/-! ## Arithmetic of the witness `ι_w = (N, N+1, 1, 0, 2, 4, 3, 5, 4, 2, 5, 3 | q ↦ q div 2)` (pure `ℕ`, one `decide`-free
`split_ifs`/`omega` lemma each, so that the main proof carries no nested case splits) -/

set_option maxHeartbeats 400000 in
/-- First leg of the witness: `φ ∘ ι_w = (0, 1, 1, 0, 2, 4, 3, 5, 4, 2, 5, 3 | q ↦ q div 2)`. [this node] -/
theorem oddFiveWitness_fst {N q v : ℕ} (hN : 6 ≤ N) (hq : q < N * 2)
    (hv : v = (if q = 0 then N else if q = 1 then N + 1 else if q = 3 then 0 else if q = 5 then 4 else if q = 7 then 5 else if q = 9 then 2 else if q = 11 then 3 else q / 2)) :
    (if v < N then v else v - N) =
      (if q = 0 then 0 else if q = 1 then 1 else if q = 3 then 0 else if q = 5 then 4 else if q = 7 then 5 else if q = 9 then 2 else if q = 11 then 3 else q / 2) := by
  split_ifs at hv ⊢ <;> omega

set_option maxHeartbeats 400000 in
/-- Second leg of the witness off the cells `0, 1`: `ψ ∘ ι_w = φ ∘ ι_w` there. [this node] -/
theorem oddFiveWitness_snd {N q v : ℕ} (hN : 6 ≤ N) (hq : q < N * 2) (hq0 : q ≠ 0) (hq1 : q ≠ 1)
    (hv : v = (if q = 0 then N else if q = 1 then N + 1 else if q = 3 then 0 else if q = 5 then 4 else if q = 7 then 5 else if q = 9 then 2 else if q = 11 then 3 else q / 2)) :
    (if v < N then v else N + 1 - v) =
      (if q = 0 then 0 else if q = 1 then 1 else if q = 3 then 0 else if q = 5 then 4 else if q = 7 then 5 else if q = 9 then 2 else if q = 11 then 3 else q / 2) := by
  split_ifs at hv ⊢ <;> omega

/-- Block `0` of the first leg of the witness (slots `j ↦ 2j`): the identity. [this node] -/
theorem oddFiveWitness_block0 {j : ℕ} :
    (if (0 + 2 * j) = 0 then 0 else if (0 + 2 * j) = 1 then 1 else if (0 + 2 * j) = 3 then 0 else if (0 + 2 * j) = 5 then 4 else if (0 + 2 * j) = 7 then 5 else if (0 + 2 * j) = 9 then 2 else if (0 + 2 * j) = 11 then 3 else (0 + 2 * j) / 2) = j := by
  split_ifs <;> omega

/-- Block `1` of the first leg of the witness (slots `j ↦ 2j+1`): the permutation `(1, 0, 4, 5, 2, 3)`. [this node] -/
theorem oddFiveWitness_block1 {j : ℕ} :
    (if (1 + 2 * j) = 0 then 0 else if (1 + 2 * j) = 1 then 1 else if (1 + 2 * j) = 3 then 0 else if (1 + 2 * j) = 5 then 4 else if (1 + 2 * j) = 7 then 5 else if (1 + 2 * j) = 9 then 2 else if (1 + 2 * j) = 11 then 3 else (1 + 2 * j) / 2) =
      (if j = 0 then 1 else if j = 1 then 0 else if j = 2 then 4 else if j = 3 then 5 else if j = 4 then 2 else if j = 5 then 3 else j) := by
  split_ifs <;> omega

/-- Block `1` of the first leg of the witness is injective. [this node] -/
theorem oddFiveWitness_block1_inj {j j' : ℕ}
    (h : (if j = 0 then 1 else if j = 1 then 0 else if j = 2 then 4 else if j = 3 then 5 else if j = 4 then 2 else if j = 5 then 3 else j) =
      (if j' = 0 then 1 else if j' = 1 then 0 else if j' = 2 then 4 else if j' = 3 then 5 else if j' = 4 then 2
        else if j' = 5 then 3 else j')) : j = j' := by
  split_ifs at h <;> omega

set_option maxHeartbeats 400000 in
/-- Third leg of the witness: `γ ∘ ι_w = (2, 3, 1, 0, 1, 0, 1, 0, 0, 1, 0, 1 | 0)`. [this node] -/
theorem oddFiveWitness_third {N q v : ℕ} (hN : 6 ≤ N) (hq : q < N * 2)
    (hv : v = (if q = 0 then N else if q = 1 then N + 1 else if q = 3 then 0 else if q = 5 then 4 else if q = 7 then 5 else if q = 9 then 2 else if q = 11 then 3 else q / 2)) :
    (if v = 1 then 1 else if v = 2 then 1 else if v = 3 then 1 else if v = N then 2 else if v = N + 1 then 3 else 0) =
      (if q = 0 then 2 else if q = 1 then 3 else if q = 2 then 1 else if q = 4 then 1 else if q = 6 then 1 else if q = 9 then 1 else if q = 11 then 1 else 0) := by
  split_ifs at hv ⊢ <;> omega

- **WHAT YOU ARE ASKED TO DO**: Word for word, restate the lines above from the line containing "(h : (if j = 0" through the line containing "else if j' = 5", with both included and nothing else.

- **OUTPUT BELOW**:
    (h : (if j = 0 then 1 else if j = 1 then 0 else if j = 2 then 4 else if j = 3 then 5 else if j = 4 then 2 else if j = 5 then 3 else j) =
      (if j' = 0 then 1 else if j' = 1 then 0 else if j' = 2 then 4 else if j' = 3 then 5 else if j' = 4 then 2
        else if j' = 5 then 3 else j')) : j = j' := by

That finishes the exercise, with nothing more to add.